import Summits.Ventures.YMGap.RobustBall.StringTensionOnBall
import HarnessLib

/-!
# Robust ball (Y2), area-law side — the area law and the string tension UNIFORM IN THE COUPLING `0 ≤ β ≤ β⋆` (the «UpTo» form)

HONEST FRAMING: venture file of the cell `pub-ymgap` (QuantumFields programme), track ROBUST-BALL, seat rb-p2 (g2).  Strong-coupling LATTICE
statements; nothing about the continuum, a spectral mass gap, or Clay.

WHAT.  `AreaLawOnBall N d β ε₀ ε₁ r mv` gives constants `(C, c)` for ONE coupling `β`.  The affine-vertex door is monotone in `|β|` and its output
constants depend on the Dobrushin row sum only THROUGH AN UPPER BOUND for it, so the same door run with the row bound of the largest coupling `β⋆`
yields ONE pair `(C, c)`, `c > 0`, serving EVERY coupling `0 ≤ β ≤ β⋆` at once — the area-law analogue of rb-theory's `TorusClusteringOnBallUpTo`:
* `slabCovariance_of_oneLinkKRModulus_vertex_le` — g0's site-dependent slab door with a PRESCRIBED row bound `c ≤ 1` (constants `8N/c'`,
  `−log c'/max(nr,1)`, `c' = max(c, 1/2)`);
* `areaLawOnBallUpTo_of_oneLinkKRModulus_vertex` — `∃ C c, 0 < c ∧ ∀ β ∈ [0, β⋆], ∀ L, ∀ W ∈ ClusterDomainFR ε₀ ε₁ r ∩ IsSlabLocal mv, ∀ loops,
  |⟨W_{R×T}⟩_{β,W,L}| ≤ C^{2(R+T)} e^{−cRT}` under the affine-vertex conditions AT `β⋆`;
* `stringTension_onBallUpTo` — consequently ONE `(C, c)` such that every infinite-volume limit state of every eventually-member family AT ANY COUPLING
  `β ∈ [0, β⋆]` obeys `HasAreaLawWith μ χ_N C c` and has string tension `≥ c` whenever it exists;
* `SU(2)`, `d = 4` instances on the balls of record: `β⋆_W = 1/3`, radius `0.15` (`su2_areaLawOnBallUpTo_oneThird`, `su2_stringTension_onBallUpTo_oneThird`).
NOT CLAIMED: existence of the string tension for members; monotonicity of the loop expectations themselves in `β`.
-/

noncomputable section

open MeasureTheory ProbabilityTheory Filter Topology
open Literature.Probability.LatticeModels hiding glue Site
open Literature.Probability.LatticeModels.DobrushinMetric
open Literature.MathematicalPhysics.QuantumLattice (fundamentalRep continuous_fundamentalRep fundamentalRep_apply normalisedCharacter
  LGConfig HasAreaLawWith HasStringTension)
open Literature.MathematicalPhysics.QuantumFieldTheory hiding ZdEdge
open Literature.MathematicalPhysics.QuantumFieldTheory.DurhuusFrohlich
open Literature.MathematicalPhysics.QuantumFieldTheory.Balaban1983to89.StrongCouplingDobrushinWindow (OneLinkKRModulus)

namespace Summit.Ventures.YMGap.RobustBall

variable {n L N : ℕ}

/-! ### 1. The site-dependent slab door with a prescribed row bound -/

/-- **Slab covariance on the ball, affine-vertex form, PRESCRIBED ROW BOUND.**  As g0's `slabCovariance_of_oneLinkKRModulus_vertex`, but the
Dobrushin row sum `e^{ε₀}c_W + max(2√N e^{ε₀}c_W, √N)·ε₁` (`c_W = 2n|βt|K`) is only required to be `≤ c` for a prescribed `0 ≤ c ≤ 1`, and the
clustering constants are `(8N/c', (−log c')/max(nr,1))`, `c' = max(c, 1/2)` — independent of `βt`. [folklore] -/
theorem slabCovariance_of_oneLinkKRModulus_vertex_le [NeZero L] (hN : 1 ≤ N) (βt : ℝ) {R K : ℝ} (hK : 0 ≤ K)
    (hmod : OneLinkKRModulus N R K) (hR : |βt| * (2 * (n : ℝ)) ≤ R) {ε₀ ε₁ c : ℝ} (r : ℕ) (hc0 : 0 ≤ c) (hc1 : c ≤ 1)
    (hle : Real.exp ε₀ * (2 * (n : ℝ) * |βt| * K) +
      max (2 * Real.sqrt N * (Real.exp ε₀ * (2 * (n : ℝ) * |βt| * K))) (Real.sqrt N) * ε₁ ≤ c)
    (W : Perturbation (n + 1) L N) (hWball : W ∈ ClusterDomainFR ε₀ ε₁ r)
    (v : Fin (n + 1)) (t : ZMod L) (rest : {e : Edge (n + 1) L // ¬ IsSlab v t e} → SU N) (x y : Site n L)
    (i j k l : Fin N) (φ ψ : ℂ → ℝ) (hφ : φ = Complex.re ∨ φ = Complex.im) (hψ : ψ = Complex.re ∨ ψ = Complex.im) :
    |cov[fun Q => φ ((Q x : Matrix (Fin N) (Fin N) ℂ) i j),
        fun Q => ψ ((((Q y)⁻¹ : Matrix.specialUnitaryGroup (Fin N) ℂ) : Matrix (Fin N) (Fin N) ℂ) k l);
        slabLawW v t βt W.total rest]| ≤
      8 * N * (max c (1 / 2))⁻¹ * Real.exp (-(-Real.log (max c (1 / 2)) / (max (n * r) 1 : ℕ)) * torusGraphDist x y) := by
  classical
  set cW : ℝ := 2 * (n : ℝ) * |βt| * K with hcW
  set M : ℝ := max (2 * Real.sqrt N * (Real.exp ε₀ * cW)) (Real.sqrt N) with hM
  obtain ⟨hrange, w, hosc, hlip⟩ := hWball
  have hcW0 : 0 ≤ cW := by positivity
  have hM0 : 0 ≤ M := le_max_of_le_right (Real.sqrt_nonneg _)
  have hsl0 : ∀ e, 0 ≤ w.selfLipLoad 0 e := fun e =>
    Finset.sum_nonneg fun X _ => mul_nonneg (Real.exp_pos _).le ((w.lip_spec X).nonneg e)
  have hcl0 : ∀ e, 0 ≤ w.crossLipLoad 0 e := fun e => Finset.sum_nonneg fun y _ => crossLip_nonneg w 0 e y
  refine slabLawW_entry_cov_le_site (n := n) (L := L) (N := N) (W := W.total) hN v t (β := βt) (R := R) (K := K)
    (δ := ε₀) (c := c) hK (fun x' => w.selfLipLoad 0 (vlinkAt v t x'))
    (fun x' => w.crossLipLoad 0 (vlinkAt v t x')) (fun x' => hsl0 _) hR hmod W.measurable_total W.exists_abs_total_le rest
    (nbrBall r) (not_mem_nbrBall r) (fun x' η η' h => siteTiltW_total_dep W rest hrange x' η η' h)
    (fun x' ω g g' => (siteTiltW_total_osc W rest w x' ω g g').trans (hosc _))
    (fun x' ω g g' => siteTiltW_total_lip W rest w x' ω g g')
    (crossCoeff W w v t) (fun x' y' => crossCoeff_nonneg W w x' y')
    (fun x' y' ω η h => siteTiltW_total_cross W rest w x' y' h)
    (fun x' => crossCoeff_rowsum_le W w r x') hc0 hc1 (fun x' => ?_) (le_max_right _ _)
    (fun z w' hw' => dist_le_of_mem_nbr r z w' hw') x y i j k l φ ψ hφ hψ
  -- the affine row at `x'` is below the vertex bound, which is below `c`
  set ℓ := w.selfLipLoad 0 (vlinkAt v t x') with hℓ
  set Λ := w.crossLipLoad 0 (vlinkAt v t x') with hΛ
  have hsum : ℓ + Λ ≤ ε₁ := hlip _
  have h1 : 2 * Real.sqrt N * (Real.exp ε₀ * cW) * ℓ ≤ M * ℓ := mul_le_mul_of_nonneg_right (le_max_left _ _) (hsl0 _)
  have h2 : Real.sqrt N * Λ ≤ M * Λ := mul_le_mul_of_nonneg_right (le_max_right _ _) (hcl0 _)
  calc Real.exp ε₀ * (1 + 2 * Real.sqrt N * ℓ) * cW + Real.sqrt N * Λ
      = Real.exp ε₀ * cW + 2 * Real.sqrt N * (Real.exp ε₀ * cW) * ℓ + Real.sqrt N * Λ := by ring
    _ ≤ Real.exp ε₀ * cW + M * ℓ + M * Λ := by linarith
    _ = Real.exp ε₀ * cW + M * (ℓ + Λ) := by ring
    _ ≤ Real.exp ε₀ * cW + M * ε₁ := by nlinarith
    _ ≤ c := hle

/-! ### 2. The area law uniform in `0 ≤ β ≤ β⋆` -/

/-- **AREA LAW ON THE BALL, UNIFORM IN THE COUPLING `0 ≤ β ≤ β⋆` (affine-vertex door).**  `N ≥ 2`, tree couplings, a one-link modulus
`OneLinkKRModulus N R K` on the slab ball `R ≥ 2n β⋆/N`, `0 ≤ ε₁`, and the affine-vertex conditions AT `β⋆`:
`e^{ε₀}(2n(β⋆/N)K)(1 + 2√N ε₁) < 1`, `e^{ε₀}(2n(β⋆/N)K) + √N ε₁ < 1`.  Then there is ONE pair `(C, c)`, `c > 0`, such that for EVERY `β ∈ [0, β⋆]`,
every torus `L`, every `W ∈ ClusterDomainFR ε₀ ε₁ r` with `IsSlabLocal mv W`, and every `R′×T` loop with `2R′, 2T ≤ L`,
`|⟨W_{R′×T}⟩_{β,W,L}| ≤ C^{2(R′+T)} e^{−cR′T}`.  (The row sum at `β` is below the row sum at `β⋆`; the door's constants depend only on the latter.)
[cite: CaoNissimSheffield2025dynamical, Theorem 2.3] -/
theorem areaLawOnBallUpTo_of_oneLinkKRModulus_vertex (hN : 2 ≤ N) (βs : ℝ) (hβs : 0 ≤ βs) {R K : ℝ} (hK : 0 ≤ K)
    (hmod : OneLinkKRModulus N R K) (hR : βs / N * (2 * (n : ℝ)) ≤ R) {ε₀ ε₁ : ℝ} (h₁ : 0 ≤ ε₁) (r : ℕ) {mv : ℕ} (hmv : 1 ≤ mv)
    (hv1 : Real.exp ε₀ * (2 * (n : ℝ) * (βs / N) * K) * (1 + 2 * Real.sqrt N * ε₁) < 1)
    (hv2 : Real.exp ε₀ * (2 * (n : ℝ) * (βs / N) * K) + Real.sqrt N * ε₁ < 1) :
    ∃ C c : ℝ, 0 < c ∧ ∀ β : ℝ, 0 ≤ β → β ≤ βs → ∀ (L : ℕ) [NeZero L] (W : Perturbation (n + 1) L N),
      W ∈ ClusterDomainFR ε₀ ε₁ r → IsSlabLocal mv W → ∀ (x : Site (n + 1) L) (i j : Fin (n + 1)) (R' T : ℕ), i ≠ j → 1 ≤ R' → 1 ≤ T →
        2 * R' ≤ L → 2 * T ≤ L →
          |W.expectation (fundamentalRep (Fin N)) β (wilsonLoop (fundamentalRep (Fin N)) x i j R' T)| ≤
            C ^ (2 * (R' + T)) * Real.exp (-c * ((R' : ℝ) * T)) := by
  have hNpos : (0 : ℝ) < N := by exact_mod_cast (show 0 < N by omega)
  -- the row bound at `β⋆`
  set cWs : ℝ := 2 * (n : ℝ) * (βs / N) * K with hcWs
  set Ms : ℝ := max (2 * Real.sqrt N * (Real.exp ε₀ * cWs)) (Real.sqrt N) with hMs
  set cs : ℝ := Real.exp ε₀ * cWs + Ms * ε₁ with hcs
  have hcWs0 : 0 ≤ cWs := by positivity
  have hcs1 : cs < 1 := by
    rcases le_total (2 * Real.sqrt N * (Real.exp ε₀ * cWs)) (Real.sqrt N) with h | h
    · rw [hcs, hMs, max_eq_right h]; exact hv2
    · rw [hcs, hMs, max_eq_left h]; nlinarith
  have hcs0 : 0 ≤ cs := by positivity
  -- constants
  set C₁ : ℝ := 8 * N * (max cs (1 / 2))⁻¹ with hC₁
  set C₂ : ℝ := -Real.log (max cs (1 / 2)) / (max (n * r) 1 : ℕ) with hC₂
  have hC₂pos : 0 < C₂ := doorRate_pos hcs1 (le_max_right (n * r) 1)
  set A₀ : ℝ := max (N : ℝ) (Real.exp (C₂ / (2 * mv) *
    (2 * Real.log (max (((N : ℝ) ^ 2) ^ mv * (4 * C₁)) 1) / C₂) ^ 2)) with hA₀
  refine ⟨max A₀ 1, C₂ / (2 * mv), div_pos hC₂pos (by positivity), ?_⟩
  intro β hβ0 hβle L _ W hWball hWloc x i j R' T hij hR' hT hRL hTL
  -- the door at `β / N` with the row bound `cs`
  have hβN : |β / N| = β / N := abs_of_nonneg (div_nonneg hβ0 hNpos.le)
  have hβN' : β / N ≤ βs / N := div_le_div_of_nonneg_right hβle hNpos.le
  have hRβ : |β / N| * (2 * (n : ℝ)) ≤ R := by
    rw [hβN]; exact le_trans (mul_le_mul_of_nonneg_right hβN' (by positivity)) hR
  have hcW_le : 2 * (n : ℝ) * |β / N| * K ≤ cWs := by
    rw [hβN, hcWs]; exact mul_le_mul_of_nonneg_right (mul_le_mul_of_nonneg_left hβN' (by positivity)) hK
  have hE0 : 0 < Real.exp ε₀ := Real.exp_pos _
  have hle : Real.exp ε₀ * (2 * (n : ℝ) * |β / N| * K) +
      max (2 * Real.sqrt N * (Real.exp ε₀ * (2 * (n : ℝ) * |β / N| * K))) (Real.sqrt N) * ε₁ ≤ cs := by
    have hA : Real.exp ε₀ * (2 * (n : ℝ) * |β / N| * K) ≤ Real.exp ε₀ * cWs := mul_le_mul_of_nonneg_left hcW_le hE0.le
    have hB : max (2 * Real.sqrt N * (Real.exp ε₀ * (2 * (n : ℝ) * |β / N| * K))) (Real.sqrt N) ≤ Ms :=
      max_le_max (mul_le_mul_of_nonneg_left hA (by positivity)) le_rfl
    have hB' := mul_le_mul_of_nonneg_right hB h₁
    rw [hcs]; linarith
  have hNr : (N : ℝ) ≠ 0 := hNpos.ne'
  have hβ : (N : ℝ) * (β / N) = β := by field_simp
  have h := robust_slab_criterion_quasiLocal (n := n) (L := L) hN (β / N) W hmv
    (fun v => hasVerticalRange_total_of_isSlabLocal hWloc v)
    (fun v t U => total_slabRotate_centre_of_isSlabLocal (by omega) hWloc v t U) hC₂pos
    (fun v t rest x' y' i' j' k' l' φ ψ hφ hψ =>
      slabCovariance_of_oneLinkKRModulus_vertex_le (by omega) (β / N) hK hmod hRβ r hcs0 hcs1.le hle W hWball v t rest
        x' y' i' j' k' l' φ ψ hφ hψ) x hij hRL hTL
  rw [hβ] at h
  exact areaLaw_shape_of_le (by omega) h

/-- The UpTo form contains the single-coupling currency at every `β ∈ [0, β⋆]`. [folklore] -/
theorem areaLawOnBall_of_upTo {d : ℕ} {βs ε₀ ε₁ : ℝ} {r mv : ℕ}
    (h : ∃ C c : ℝ, 0 < c ∧ ∀ β : ℝ, 0 ≤ β → β ≤ βs → ∀ (L : ℕ) [NeZero L] (W : Perturbation d L N),
      W ∈ ClusterDomainFR ε₀ ε₁ r → IsSlabLocal mv W → ∀ (x : Site d L) (i j : Fin d) (R' T : ℕ), i ≠ j → 1 ≤ R' → 1 ≤ T →
        2 * R' ≤ L → 2 * T ≤ L →
          |W.expectation (fundamentalRep (Fin N)) β (wilsonLoop (fundamentalRep (Fin N)) x i j R' T)| ≤
            C ^ (2 * (R' + T)) * Real.exp (-c * ((R' : ℝ) * T)))
    {β : ℝ} (hβ0 : 0 ≤ β) (hβ : β ≤ βs) : AreaLawOnBall N d β ε₀ ε₁ r mv := by
  obtain ⟨C, c, hc, hA⟩ := h
  exact ⟨C, c, hc, fun L _ W hW hloc x i j R' T hij hR hT hRL hTL => hA β hβ0 hβ L W hW hloc x i j R' T hij hR hT hRL hTL⟩

/-! ### 3. String tension uniform in the coupling -/

/-- **STRING TENSION ON THE BALL, UNIFORM IN THE COUPLING.**  From the UpTo torus area law (`d ≥ 2`): ONE pair `(C, c)`, `c > 0`, such that for
EVERY `β ∈ [0, β⋆]`, every family eventually in `ClusterDomainFR ε₀ ε₁ r ∩ IsSlabLocal mv` and every `μ ∈ perturbedLimitPoints β 𝓦`:
`HasAreaLawWith μ χ_N C c` and `σ ≥ c` whenever `HasStringTension μ χ_N σ`. [folklore] -/
theorem stringTension_onBallUpTo {d : ℕ} [NeZero d] {βs ε₀ ε₁ : ℝ} {r mv : ℕ}
    (h : ∃ C c : ℝ, 0 < c ∧ ∀ β : ℝ, 0 ≤ β → β ≤ βs → ∀ (L : ℕ) [NeZero L] (W : Perturbation d L N),
      W ∈ ClusterDomainFR ε₀ ε₁ r → IsSlabLocal mv W → ∀ (x : Site d L) (i j : Fin d) (R' T : ℕ), i ≠ j → 1 ≤ R' → 1 ≤ T →
        2 * R' ≤ L → 2 * T ≤ L →
          |W.expectation (fundamentalRep (Fin N)) β (wilsonLoop (fundamentalRep (Fin N)) x i j R' T)| ≤
            C ^ (2 * (R' + T)) * Real.exp (-c * ((R' : ℝ) * T)))
    (hd : 2 ≤ d) :
    ∃ C c : ℝ, 0 < c ∧ ∀ β : ℝ, 0 ≤ β → β ≤ βs → ∀ 𝓦 : PerturbationFamily d N,
      (∀ᶠ L : ℕ in atTop, 𝓦 L ∈ ClusterDomainFR ε₀ ε₁ r ∧ IsSlabLocal mv (𝓦 L)) →
        ∀ μ ∈ perturbedLimitPoints β 𝓦,
          HasAreaLawWith μ (fun g => normalisedCharacter N (fundamentalRep (Fin N) g)) C c ∧
          (∀ σ : ℝ, HasStringTension μ (fun g => normalisedCharacter N (fundamentalRep (Fin N) g)) σ → c ≤ σ) := by
  obtain ⟨C, c, hc, hA⟩ := h
  refine ⟨C, c, hc, fun β hβ0 hβ 𝓦 h𝓦 μ hμ => ?_⟩
  have hW : HasAreaLawWith μ (fun g => normalisedCharacter N (fundamentalRep (Fin N) g)) C c :=
    hasAreaLawWith_of_torusBound (β := β) (fun L => {W | W ∈ ClusterDomainFR ε₀ ε₁ r ∧ IsSlabLocal mv W})
      (fun L W hW R' T hR hT hRL hTL => hA β hβ0 hβ (L + 1) W hW.1 hW.2 0 0 1 R' T (fin_zero_ne_one_of_two_le hd) hR hT hRL hTL)
      𝓦 h𝓦 hμ
  exact ⟨hW, fun σ hσ => hW.le_of_hasStringTension hσ⟩

/-! ### 4. `SU(2)`, `d = 4` -/

/-- **`SU(2)`, `d = 4`: the area law UNIFORM ON `0 ≤ β_W ≤ 1/3`, ball `(3/10, 3/20)`** (quarter modulus, affine vertex; the certificate of
`su2_areaLawOnBall_oneThird_vertex` at the top coupling): one `(C, c)`, `c > 0`, for every tree coupling `β ∈ [0, 1/6]`, every torus, every member,
every loop. [folklore] -/
theorem su2_areaLawOnBallUpTo_oneThird (r : ℕ) {mv : ℕ} (hmv : 1 ≤ mv) :
    ∃ C c : ℝ, 0 < c ∧ ∀ β : ℝ, 0 ≤ β → β ≤ 1 / 6 → ∀ (L : ℕ) [NeZero L] (W : Perturbation 4 L 2),
      W ∈ ClusterDomainFR (3 / 10) (3 / 20) r → IsSlabLocal mv W → ∀ (x : Site 4 L) (i j : Fin 4) (R' T : ℕ), i ≠ j → 1 ≤ R' → 1 ≤ T →
        2 * R' ≤ L → 2 * T ≤ L →
          |W.expectation (fundamentalRep (Fin 2)) β (wilsonLoop (fundamentalRep (Fin 2)) x i j R' T)| ≤
            C ^ (2 * (R' + T)) * Real.exp (-c * ((R' : ℝ) * T)) := by
  have hmod := SlabAreaLawDimensions.su2_oneLinkKRModulus_of_le_one (R := 1 / 2) (by norm_num)
  have he := exp_three_tenths_le
  have hs := sqrt_two_le_1415
  have he0 : 0 < Real.exp (3 / 10 : ℝ) := Real.exp_pos _
  have hs0 : 0 ≤ Real.sqrt 2 := Real.sqrt_nonneg _
  have hcW : 2 * ((3 : ℕ) : ℝ) * ((1 / 6 : ℝ) / (2 : ℕ)) * 1 = 1 / 2 := by push_cast; norm_num
  obtain ⟨C, c, hc, hA⟩ := areaLawOnBallUpTo_of_oneLinkKRModulus_vertex (n := 3) (N := 2) le_rfl (1 / 6) (by norm_num) zero_le_one
    hmod (by push_cast; norm_num) (ε₀ := 3 / 10) (ε₁ := 3 / 20) (by norm_num) r hmv
    (by rw [hcW]; nlinarith [mul_nonneg he0.le hs0]) (by rw [hcW]; nlinarith)
  exact ⟨C, c, hc, hA⟩

/-- **`SU(2)`, `d = 4`: STRING TENSION ON THE BALL `(3/10, 3/20)` UNIFORM ON `0 ≤ β_W ≤ 1/3`.**  One `(C, c)`, `c > 0`: for every tree coupling
`β ∈ [0, 1/6]`, every family eventually in the ball (range `r`, window `mv`) and every infinite-volume limit state `μ`, `HasAreaLawWith μ χ₂ C c` and
`σ ≥ c` whenever the string tension `σ` of `μ` exists. [folklore] -/
theorem su2_stringTension_onBallUpTo_oneThird (r : ℕ) {mv : ℕ} (hmv : 1 ≤ mv) :
    ∃ C c : ℝ, 0 < c ∧ ∀ β : ℝ, 0 ≤ β → β ≤ 1 / 6 → ∀ 𝓦 : PerturbationFamily 4 2,
      (∀ᶠ L : ℕ in atTop, 𝓦 L ∈ ClusterDomainFR (3 / 10) (3 / 20) r ∧ IsSlabLocal mv (𝓦 L)) →
        ∀ μ ∈ perturbedLimitPoints β 𝓦,
          HasAreaLawWith μ (fun g => normalisedCharacter 2 (fundamentalRep (Fin 2) g)) C c ∧
          (∀ σ : ℝ, HasStringTension μ (fun g => normalisedCharacter 2 (fundamentalRep (Fin 2) g)) σ → c ≤ σ) :=
  stringTension_onBallUpTo (su2_areaLawOnBallUpTo_oneThird r hmv) (by norm_num)

end Summit.Ventures.YMGap.RobustBall

end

▸ Work to be completed
All lines above that contain the word "hWball" are to be copied.

▸ Answer to the exercise
    (W : Perturbation (n + 1) L N) (hWball : W ∈ ClusterDomainFR ε₀ ε₁ r)
  obtain ⟨hrange, w, hosc, hlip⟩ := hWball
  intro β hβ0 hβle L _ W hWball hWloc x i j R' T hij hR' hT hRL hTL
      slabCovariance_of_oneLinkKRModulus_vertex_le (by omega) (β / N) hK hmod hRβ r hcs0 hcs1.le hle W hWball v t rest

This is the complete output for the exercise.